So basically teaching students about Javascript, now I know a lot of people in the CS community do not embrace Javascript and that is fine, but once you start to know it better you start to understand how powerful a few things are in this part of the CS world. One of the most tough things to get your head around is the JS Event Loop and JS Scopes. Many seasoned developers know this just by practice but when it comes to explaining it to students it's a tough nut to crack. So I made this presentation for my students:

Presentations are okay-ish, but there is no point continuing till the students can get their hands dirty with code. Let's ask them to make an image gallery. So far so good, but why will students enjoy loading some random images on an html page? I won't enjoy this, here it get's weirder, let's customize these gallaries using images from their own instagram accounts.

This means, I'll also need to explain how Instagram's API work and how they need to register an app with Instagram to make their app functional. This would be overwhelming for a one hour lab session, considering most students who attend this course are not even from the CS background.

A bit of research and I landed on this answer at SOF. This is simple, you can basically traverse through all of the Instagram's public data using this approach. So let's build this, but wait, this public API does not support JSONP, which means my browser won't let me load this JSON as that would be a violation of the CORS policy. I could hypothetically ask my students to manually bypass their browser's CORS complianc, but then they cannot use this code on their own websites later, it would be useless.

So I set out to build a CORS compliant solution for this problem, basically a proxy API for instagram which makes their public API work with JSONP and I had my first working version in 30 minutes, over next 40 minutes I polished some edge cases and added some features (like pagination and limits). The final version was up and running on heroku in 90 minutes flat: https://instareproxy.herokuapp.com/uoft/media/

This is running on heroku's free tier and I am surprised it holds up really well, there were some weird crashes which were resolved over next couple of days (check my commits here.) Using this is simple, check use instructions here. Once you have the images loaded as json on your page, you can design a gallery around it.

A simple example is, here are my last three posts on Instagram as JSON. If I were to access this using JSONP the would look something like this: https://igapi.ga/whizzzkid/media?count=3&callback=foo. You can see this in action on my blogs front page: https://nishantarora.in

Now a question I've been getting a lot is: Why Call It Instagram Reverse Proxy? The answer is fairly simple, while researching about this I read some comment somehwere "you need to build reverse proxy to provide Instagram's public data as you need", that's it, I was building a reverse proxy for Instagram when I started. We in the CS community are simply bad at naming things. ¯\_(ツ)_/¯

Make something good out of this, Cheers!

Update July 06, 2017: Served 300,000+ requests in last 30 days.

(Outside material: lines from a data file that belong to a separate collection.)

import Summits.RiemannHypothesis.RiemannHypothesis.Theorems.WeilFormatCPolyWindowMixedIncrement
import Summits.RiemannHypothesis.RiemannHypothesis.Theorems.WeilFormatCPolyWindowArch
import Summits.RiemannHypothesis.RiemannHypothesis.Theorems.WeilFormatCEntryArchSeries
import HarnessLib

/-!
# Format C, design C∞ (L2–VI): the archimedean integrals of the mixed entries — `∫ρ(1 − e^{±iω_m t})` and the
  polynomial kernels

Route context: Fourier–Galerkin / Schur-complement certificates of Weil positivity on a window ("format C";
cell memo `run/shared/lean/pub/rh-explicit/rh-explicit-weil-10/FORMATC-DESIGN.md` §9.12.7–§9.12.11; supporting
stmt-RiemannHypothesis-0098; seat rh-explicit-weil-10).  By `WeilFormatCPolyWindowMixedIncrement.weilIncrementSesq_indicator_pow_chi`
the increment pairing `D_t(1x^j, χ_m)` on the window scale is a finite combination of `1 − e^{iω_m t}`, `1 − e^{−iω_m t}` and
the polynomials `P_q(t) = (a^q − (a−t)^q) + ((−a+t)^q − (−a)^q)` (`q = j − k`), all vanishing at `t = 0`.  This file
evaluates their integrals against the archimedean density `ρ(t) = e^{t/2}/(2 sinh t) = Σ_k e^{−l_k t}` on `(0, 2a]`:

* `setIntegral_weilArchDensity_mul_one_sub_cos` —
  `∫_{(0,2a]} ρ(t)(1 − cos ω_m t) dt = ½(Re ψ(¼ + iω_m/2) − ψ(¼)) − ½ Σ_k e^{−2a l_k} f_{l_k}(ω_m)`,
  `f_l(ω) = 2ω²/(l(l²+ω²))` (`digammaTerm`; node-wise `∫_0^{2a} e^{−lt}(1 − cos ωt) = (1 − e^{−2al}) f_l(ω)/2`, then the
  tree's vertical digamma series `hasSum_digammaTerm`) — the companion of `setIntegral_weilArchDensity_mul_sin`
  (`½ Im ψ(¼ + iω_m/2) − Σ_k e^{−2al_k} ω_m/(l_k² + ω_m²)`);
* `setIntegral_weilArchDensity_mul_one_sub_cexp` / `…_neg` — the complex forms
  `∫_{(0,2a]} ρ(1 − e^{iω_m t}) = J_c − iJ_s`, `∫_{(0,2a]} ρ(1 − e^{−iω_m t}) = J_c + iJ_s` and their integrability;
* `mixedPolyKernel_eq_sum` — `P_q(t) = Σ_{l<q} C(q,l+1)((−a)^{q−l−1} + (−1)^l a^{q−l−1}) t^{l+1}` (so `P_q = 0` for even `q`),
  hence `∫_{(0,2a]} ρ P_q = Σ_l (…)·W_{l+1}(a)` through the window constants of `WeilFormatCPolyWindowArch.lean`
  (`setIntegral_weilArchDensity_mul_mixedPolyKernel`).

Pure calculus; standard axioms; no RH claim.
-/

set_option autoImplicit false
-- `Summit.RiemannHypothesis.RiemannHypothesis.…` is the layout-mandated namespace (summit = problem name).
set_option linter.dupNamespace false

noncomputable section

open Complex Filter Set MeasureTheory
open scoped Real Topology ComplexConjugate

namespace Summit.RiemannHypothesis.RiemannHypothesis.Theorems.WeilFormatC

open Literature.NumberTheory.LFunctions Literature.Analysis.SpecialFunctions

variable {a : ℝ}

/-! ## `∫_{(0,2a]} ρ(t)(1 − cos ωt) dt` -/

/-- `|1 − cos(ωt)| ≤ |ω| t` for `t ≥ 0`. -/
theorem abs_one_sub_cos_mul_le {ω t : ℝ} (ht : 0 ≤ t) : |1 - Real.cos (ω * t)| ≤ |ω| * t := by
  have h := Real.abs_cos_sub_cos_le 0 (ω * t)
  rw [Real.cos_zero, zero_sub, abs_neg, abs_mul, abs_of_nonneg ht] at h
  exact h

/-- `ρ(t)(1 − cos ω_m t)` is integrable on `(0, 2a]` (`a > 0`). -/
theorem integrableOn_weilArchDensity_mul_one_sub_cos (ha : 0 < a) (ω : ℝ) :
    IntegrableOn (fun t ↦ weilArchDensity t * (1 - Real.cos (ω * t))) (Ioc 0 (2 * a)) :=
  integrableOn_weilArchDensity_mul (by positivity) (by fun_prop : Continuous fun t : ℝ ↦ 1 - Real.cos (ω * t)).continuousOn
    (C := |ω|) fun _ ht ↦ abs_one_sub_cos_mul_le ht.1.le

/-- `0 ≤ f_l(ω) ≤ 4` for the nodes `l = l_k ≥ ½`. -/
theorem abs_digammaTerm_digammaNode_le (ω : ℝ) (k : ℕ) : |digammaTerm (digammaNode k) ω| ≤ 4 := by
  have hl := digammaNode_pos k
  have hl2 := one_half_le_digammaNode k
  rw [abs_of_nonneg (digammaTerm_nonneg hl ω), digammaTerm_eq hl]
  have h1 : 0 ≤ 2 * digammaNode k / (digammaNode k ^ 2 + ω ^ 2) := by positivity
  have h2 : 2 / digammaNode k ≤ 4 := by
    rw [div_le_iff₀ hl]; linarith
  linarith

/-- The window-truncated digamma-term sum `Σ_k e^{−2a l_k} f_{l_k}(ω)/2` converges (`a > 0`). -/
theorem summable_exp_mul_digammaTerm (ha : 0 < a) (ω : ℝ) :
    Summable (fun k : ℕ ↦ Real.exp (-(2 * a * digammaNode k)) * (digammaTerm (digammaNode k) ω / 2)) :=
  summable_exp_neg_mul_of_bounded ha (C := 2) fun k ↦ by
    rw [abs_div, abs_two]
    linarith [abs_digammaTerm_digammaNode_le ω k]

/-- **`∫_{(0,2a]} ρ(t)(1 − cos ω_m t) dt = ½(Re ψ(¼ + iω_m/2) − ψ(¼)) − Σ_k e^{−2a l_k} f_{l_k}(ω_m)/2`**, `ω_m = πm/a`
(`a > 0`; uses `cos(2aω_m) = 1`; `reDigammaQuarter t = Re ψ(¼ + it/2)`, `reDigammaQuarter 0 = ψ(¼)`). -/
theorem setIntegral_weilArchDensity_mul_one_sub_cos (ha : 0 < a) (m : ℤ) :
    ∫ t in Ioc 0 (2 * a), weilArchDensity t * (1 - Real.cos (π * m / a * t)) =
      (reDigammaQuarter (π * m / a) - reDigammaQuarter 0) / 2 -
        ∑' k : ℕ, Real.exp (-(2 * a * digammaNode k)) * (digammaTerm (digammaNode k) (π * m / a) / 2) := by
  set ω : ℝ := π * m / a with hω
  have hT : (0 : ℝ) < 2 * a := by positivity
  have hωT : ω * (2 * a) = 2 * π * m := by rw [hω]; field_simp
  have h1 := hasSum_setIntegral_exp_mul hT (K := fun t ↦ 1 - Real.cos (ω * t)) (C := |ω|)
    (by fun_prop) (fun t ht ↦ abs_one_sub_cos_mul_le ht.1.le)
  have hterm : ∀ k : ℕ, ∫ t in Ioc 0 (2 * a), Real.exp (-(digammaNode k * t)) * (1 - Real.cos (ω * t)) =
      digammaTerm (digammaNode k) ω / 2 -
        Real.exp (-(2 * a * digammaNode k)) * (digammaTerm (digammaNode k) ω / 2) := by
    intro k
    have hl := digammaNode_pos k
    have hs : digammaNode k ^ 2 + ω ^ 2 ≠ 0 := by positivity
    have i1 : IntervalIntegrable (fun t ↦ Real.exp (-(digammaNode k * t))) volume 0 (2 * a) := by
      apply Continuous.intervalIntegrable; fun_prop
    have i2 : IntervalIntegrable (fun t ↦ Real.exp (-(digammaNode k * t)) * Real.cos (ω * t)) volume 0 (2 * a) := by
      apply Continuous.intervalIntegrable; fun_prop
    have hpt : ∀ t : ℝ, Real.exp (-(digammaNode k * t)) * (1 - Real.cos (ω * t)) =
        Real.exp (-(digammaNode k * t)) - Real.exp (-(digammaNode k * t)) * Real.cos (ω * t) := fun t ↦ by ring
    rw [← intervalIntegral.integral_of_le hT.le]
    simp_rw [hpt]
    rw [intervalIntegral.integral_sub i1 i2, integral_exp_neg_mul hl.ne', integral_exp_neg_mul_cos hωT hs,
      digammaTerm_eq hl, show digammaNode k * (2 * a) = 2 * a * digammaNode k by ring]
    ring
  simp_rw [hterm] at h1
  have h2 : HasSum (fun k : ℕ ↦ digammaTerm (digammaNode k) ω / 2) ((reDigammaQuarter ω - reDigammaQuarter 0) / 2) :=
    (hasSum_digammaTerm ω).div_const 2
  have h3 := (summable_exp_mul_digammaTerm ha ω).hasSum
  exact h1.unique (h2.sub h3)

/-! ## The complex forms `∫_{(0,2a]} ρ(t)(1 − e^{±iωt}) dt` -/

/-- `1 − e^{iωt} = (1 − cos ωt) − i sin ωt` with real `cos`, `sin`. -/
theorem one_sub_cexp_freq (ω t : ℝ) :
    (1 : ℂ) - cexp (I * (ω : ℂ) * (t : ℂ)) = ((1 - Real.cos (ω * t) : ℝ) : ℂ) - I * ((Real.sin (ω * t) : ℝ) : ℂ) := by
  rw [show I * (ω : ℂ) * (t : ℂ) = ((ω * t : ℝ) : ℂ) * I by push_cast; ring, Complex.exp_mul_I,
    ← Complex.ofReal_cos, ← Complex.ofReal_sin]
  push_cast
  ring

/-- `1 − e^{−iωt} = (1 − cos ωt) + i sin ωt` with real `cos`, `sin`. -/
theorem one_sub_cexp_neg_freq (ω t : ℝ) :
    (1 : ℂ) - cexp (-(I * (ω : ℂ) * (t : ℂ))) = ((1 - Real.cos (ω * t) : ℝ) : ℂ) + I * ((Real.sin (ω * t) : ℝ) : ℂ) := by
  rw [show -(I * (ω : ℂ) * (t : ℂ)) = ((-(ω * t) : ℝ) : ℂ) * I by push_cast; ring, Complex.exp_mul_I,
    ← Complex.ofReal_cos, ← Complex.ofReal_sin, Real.cos_neg, Real.sin_neg]
  push_cast
  ring

/-- `ρ(t) sin ωt` is integrable on `(0, 2a]` (real frequency `ω`; `a > 0`). -/
theorem integrableOn_weilArchDensity_mul_sin_real (ha : 0 < a) (ω : ℝ) :
    IntegrableOn (fun t ↦ weilArchDensity t * Real.sin (ω * t)) (Ioc 0 (2 * a)) :=
  integrableOn_weilArchDensity_mul (by positivity) (by fun_prop : Continuous fun t : ℝ ↦ Real.sin (ω * t)).continuousOn
    (C := |ω|) fun _ ht ↦ abs_sin_mul_le ht.1.le

/-- `ρ(t)(1 − e^{iωt})` is integrable on `(0, 2a]` (`a > 0`). -/
theorem integrableOn_weilArchDensity_mul_one_sub_cexp (ha : 0 < a) (ω : ℝ) :
    IntegrableOn (fun t : ℝ ↦ (weilArchDensity t : ℂ) * (1 - cexp (I * (ω : ℂ) * (t : ℂ)))) (Ioc 0 (2 * a)) := by
  have h1 : IntegrableOn (fun t ↦ ((weilArchDensity t * (1 - Real.cos (ω * t)) : ℝ) : ℂ)) (Ioc 0 (2 * a)) :=
    (integrableOn_weilArchDensity_mul_one_sub_cos ha ω).ofReal
  have h2 : IntegrableOn (fun t ↦ I * ((weilArchDensity t * Real.sin (ω * t) : ℝ) : ℂ)) (Ioc 0 (2 * a)) :=
    (integrableOn_weilArchDensity_mul_sin_real ha ω).ofReal.const_mul I
  have h3 : IntegrableOn (fun t ↦ ((weilArchDensity t * (1 - Real.cos (ω * t)) : ℝ) : ℂ) -
      I * ((weilArchDensity t * Real.sin (ω * t) : ℝ) : ℂ)) (Ioc 0 (2 * a)) := h1.sub h2
  refine h3.congr_fun (fun t _ ↦ ?_) measurableSet_Ioc
  simp only [one_sub_cexp_freq]
  push_cast
  ring

/-- `ρ(t)(1 − e^{−iωt})` is integrable on `(0, 2a]` (`a > 0`). -/
theorem integrableOn_weilArchDensity_mul_one_sub_cexp_neg (ha : 0 < a) (ω : ℝ) :
    IntegrableOn (fun t : ℝ ↦ (weilArchDensity t : ℂ) * (1 - cexp (-(I * (ω : ℂ) * (t : ℂ))))) (Ioc 0 (2 * a)) := by
  have h := integrableOn_weilArchDensity_mul_one_sub_cexp ha (-ω)
  refine h.congr_fun (fun t _ ↦ ?_) measurableSet_Ioc
  dsimp only
  rw [show I * (((-ω : ℝ)) : ℂ) * (t : ℂ) = -(I * (ω : ℂ) * (t : ℂ)) by push_cast; ring]

/-- **`∫_{(0,2a]} ρ(t)(1 − e^{iωt}) dt = J_c − i J_s`**, `J_c = ∫_{(0,2a]} ρ(1 − cos ωt)`, `J_s = ∫_{(0,2a]} ρ sin ωt` (`a > 0`). -/
theorem setIntegral_weilArchDensity_mul_one_sub_cexp (ha : 0 < a) (ω : ℝ) :
    ∫ t in Ioc 0 (2 * a), (weilArchDensity t : ℂ) * (1 - cexp (I * (ω : ℂ) * (t : ℂ))) =
      ((∫ t in Ioc 0 (2 * a), weilArchDensity t * (1 - Real.cos (ω * t)) : ℝ) : ℂ) -
        I * ((∫ t in Ioc 0 (2 * a), weilArchDensity t * Real.sin (ω * t) : ℝ) : ℂ) := by
  have h1 : IntegrableOn (fun t ↦ ((weilArchDensity t * (1 - Real.cos (ω * t)) : ℝ) : ℂ)) (Ioc 0 (2 * a)) :=
    (integrableOn_weilArchDensity_mul_one_sub_cos ha ω).ofReal
  have h2 : IntegrableOn (fun t ↦ I * ((weilArchDensity t * Real.sin (ω * t) : ℝ) : ℂ)) (Ioc 0 (2 * a)) :=
    (integrableOn_weilArchDensity_mul_sin_real ha ω).ofReal.const_mul I
  have hpt : EqOn (fun t : ℝ ↦ (weilArchDensity t : ℂ) * (1 - cexp (I * (ω : ℂ) * (t : ℂ))))
      (fun t ↦ ((weilArchDensity t * (1 - Real.cos (ω * t)) : ℝ) : ℂ) -
        I * ((weilArchDensity t * Real.sin (ω * t) : ℝ) : ℂ)) (Ioc 0 (2 * a)) := fun t _ ↦ by
    simp only [one_sub_cexp_freq]
    push_cast
    ring
  rw [setIntegral_congr_fun measurableSet_Ioc hpt, integral_sub h1 h2, integral_const_mul, integral_complex_ofReal,
    integral_complex_ofReal]

/-- **`∫_{(0,2a]} ρ(t)(1 − e^{−iωt}) dt = J_c + i J_s`** (`a > 0`). -/
theorem setIntegral_weilArchDensity_mul_one_sub_cexp_neg (ha : 0 < a) (ω : ℝ) :
    ∫ t in Ioc 0 (2 * a), (weilArchDensity t : ℂ) * (1 - cexp (-(I * (ω : ℂ) * (t : ℂ)))) =
      ((∫ t in Ioc 0 (2 * a), weilArchDensity t * (1 - Real.cos (ω * t)) : ℝ) : ℂ) +
        I * ((∫ t in Ioc 0 (2 * a), weilArchDensity t * Real.sin (ω * t) : ℝ) : ℂ) := by
  have h := setIntegral_weilArchDensity_mul_one_sub_cexp ha (-ω)
  have hl : (fun t : ℝ ↦ (weilArchDensity t : ℂ) * (1 - cexp (I * ((-ω : ℝ) : ℂ) * (t : ℂ)))) =
      fun t : ℝ ↦ (weilArchDensity t : ℂ) * (1 - cexp (-(I * (ω : ℂ) * (t : ℂ)))) := by
    funext t; rw [show I * (((-ω : ℝ)) : ℂ) * (t : ℂ) = -(I * (ω : ℂ) * (t : ℂ)) by push_cast; ring]
  have hc : (fun t : ℝ ↦ weilArchDensity t * (1 - Real.cos (-ω * t))) = fun t ↦ weilArchDensity t * (1 - Real.cos (ω * t)) := by
    funext t; rw [neg_mul, Real.cos_neg]
  have hs : (fun t : ℝ ↦ weilArchDensity t * Real.sin (-ω * t)) = fun t ↦ -(weilArchDensity t * Real.sin (ω * t)) := by
    funext t; rw [neg_mul, Real.sin_neg]; ring
  rw [hl, hc, hs, integral_neg] at h
  rw [h]
  push_cast
  ring

/-! ## The polynomial kernels `P_q(t) = (a^q − (a−t)^q) + ((−a+t)^q − (−a)^q)` -/

/-- **Expansion of the mixed polynomial kernel**: `(a^q − (a−t)^q) + ((−a+t)^q − (−a)^q)
= Σ_{l<q} C(q,l+1)((−a)^{q−(l+1)} + (−1)^l a^{q−(l+1)}) t^{l+1}` — no constant term (and identically `0` for even `q`). -/
theorem mixedPolyKernel_eq_sum (q : ℕ) (a t : ℝ) :
    (a ^ q - (a - t) ^ q) + ((-a + t) ^ q - (-a) ^ q) =
      ∑ l ∈ Finset.range q, (q.choose (l + 1) : ℝ) * ((-a) ^ (q - (l + 1)) + (-1) ^ l * a ^ (q - (l + 1))) * t ^ (l + 1) := by
  have h1 : (a - t) ^ q = ∑ l ∈ Finset.range (q + 1), (-t) ^ l * a ^ (q - l) * (q.choose l : ℝ) := by
    rw [show a - t = -t + a by ring, add_pow]
  have h2 : (-a + t) ^ q = ∑ l ∈ Finset.range (q + 1), t ^ l * (-a) ^ (q - l) * (q.choose l : ℝ) := by
    rw [show -a + t = t + -a by ring, add_pow]
  rw [h1, h2, Finset.sum_range_succ' _ q, Finset.sum_range_succ' (fun l ↦ t ^ l * (-a) ^ (q - l) * (q.choose l : ℝ)) q]
  simp only [pow_zero, Nat.sub_zero, Nat.choose_zero_right, Nat.cast_one, mul_one, one_mul]
  have h3 : ∑ l ∈ Finset.range q, (q.choose (l + 1) : ℝ) * ((-a) ^ (q - (l + 1)) + (-1) ^ l * a ^ (q - (l + 1))) * t ^ (l + 1) =
      ∑ l ∈ Finset.range q, (t ^ (l + 1) * (-a) ^ (q - (l + 1)) * (q.choose (l + 1) : ℝ) -
        (-t) ^ (l + 1) * a ^ (q - (l + 1)) * (q.choose (l + 1) : ℝ)) := by
    refine Finset.sum_congr rfl fun l _ ↦ ?_
    rw [neg_pow t]
    ring
  rw [h3, Finset.sum_sub_distrib]
  ring

/-- **The archimedean integral of the mixed polynomial kernel through the window constants** (`a > 0`):
`∫_{(0,2a]} ρ(t) P_q(t) dt = Σ_{l<q} C(q,l+1)((−a)^{q−(l+1)} + (−1)^l a^{q−(l+1)}) · W_{l+1}(a)`,
`W_p(a) = ∫_{(0,2a]} ρ(t) t^p dt` (node series and closed forms in `WeilFormatCPolyWindowArch.lean`). -/
theorem setIntegral_weilArchDensity_mul_mixedPolyKernel (ha : 0 < a) (q : ℕ) :
    ∫ t in Ioc 0 (2 * a), weilArchDensity t * ((a ^ q - (a - t) ^ q) + ((-a + t) ^ q - (-a) ^ q)) =
      ∑ l ∈ Finset.range q, (q.choose (l + 1) : ℝ) * ((-a) ^ (q - (l + 1)) + (-1) ^ l * a ^ (q - (l + 1))) *
        ∫ t in Ioc 0 (2 * a), weilArchDensity t * t ^ (l + 1) := by
  simp_rw [mixedPolyKernel_eq_sum]
  exact setIntegral_weilArchDensity_mul_sum_pow_succ ha q _

/-- `ρ(t) P_q(t)` is integrable on `(0, 2a]` (`a > 0`). -/
theorem integrableOn_weilArchDensity_mul_mixedPolyKernel (ha : 0 < a) (q : ℕ) :
    IntegrableOn (fun t ↦ weilArchDensity t * ((a ^ q - (a - t) ^ q) + ((-a + t) ^ q - (-a) ^ q))) (Ioc 0 (2 * a)) := by
  simp_rw [mixedPolyKernel_eq_sum, Finset.mul_sum]
  refine integrable_finsetSum _ fun l _ ↦ ?_
  have h : IntegrableOn (fun t ↦ ((q.choose (l + 1) : ℝ) * ((-a) ^ (q - (l + 1)) + (-1) ^ l * a ^ (q - (l + 1)))) *
      (weilArchDensity t * t ^ (l + 1))) (Ioc 0 (2 * a)) :=
    (integrableOn_weilArchDensity_mul_pow_succ ha l).const_mul _
  exact h.congr_fun (fun t _ ↦ by ring) measurableSet_Ioc

end Summit.RiemannHypothesis.RiemannHypothesis.Theorems.WeilFormatC

end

The logs have gone wild, the sheer number of requests are amazing for this service is running on the free heroku tier. In the last 30 days we have serviced more than 300,000 requests to this API. Check this graph out:

At first I was surprized with this number and was inclined towards thinking that someone was trying to scrape instagram using this API. Turns out I was wrong, a really popular asian website is using this service on their website. I am in talks with them to move this traffic to a dedicated separate instance of this service.

Update July 11, 2017: Served 440,000+ requests in last 30 days. Heroku suspended my account.

OMFG, this shit just got out of hand: My account at heroku has been suspended as of now. :-/

Update July 12, 2017: The number of hits are still not down, moving all services to igpi.ga ('a' removed). A crude blacklist is in place.

Update July 20, 2017:New leacher detected.

Notice was sent to the owner, access will be blocked in next 24 hours like in the case of other leachers.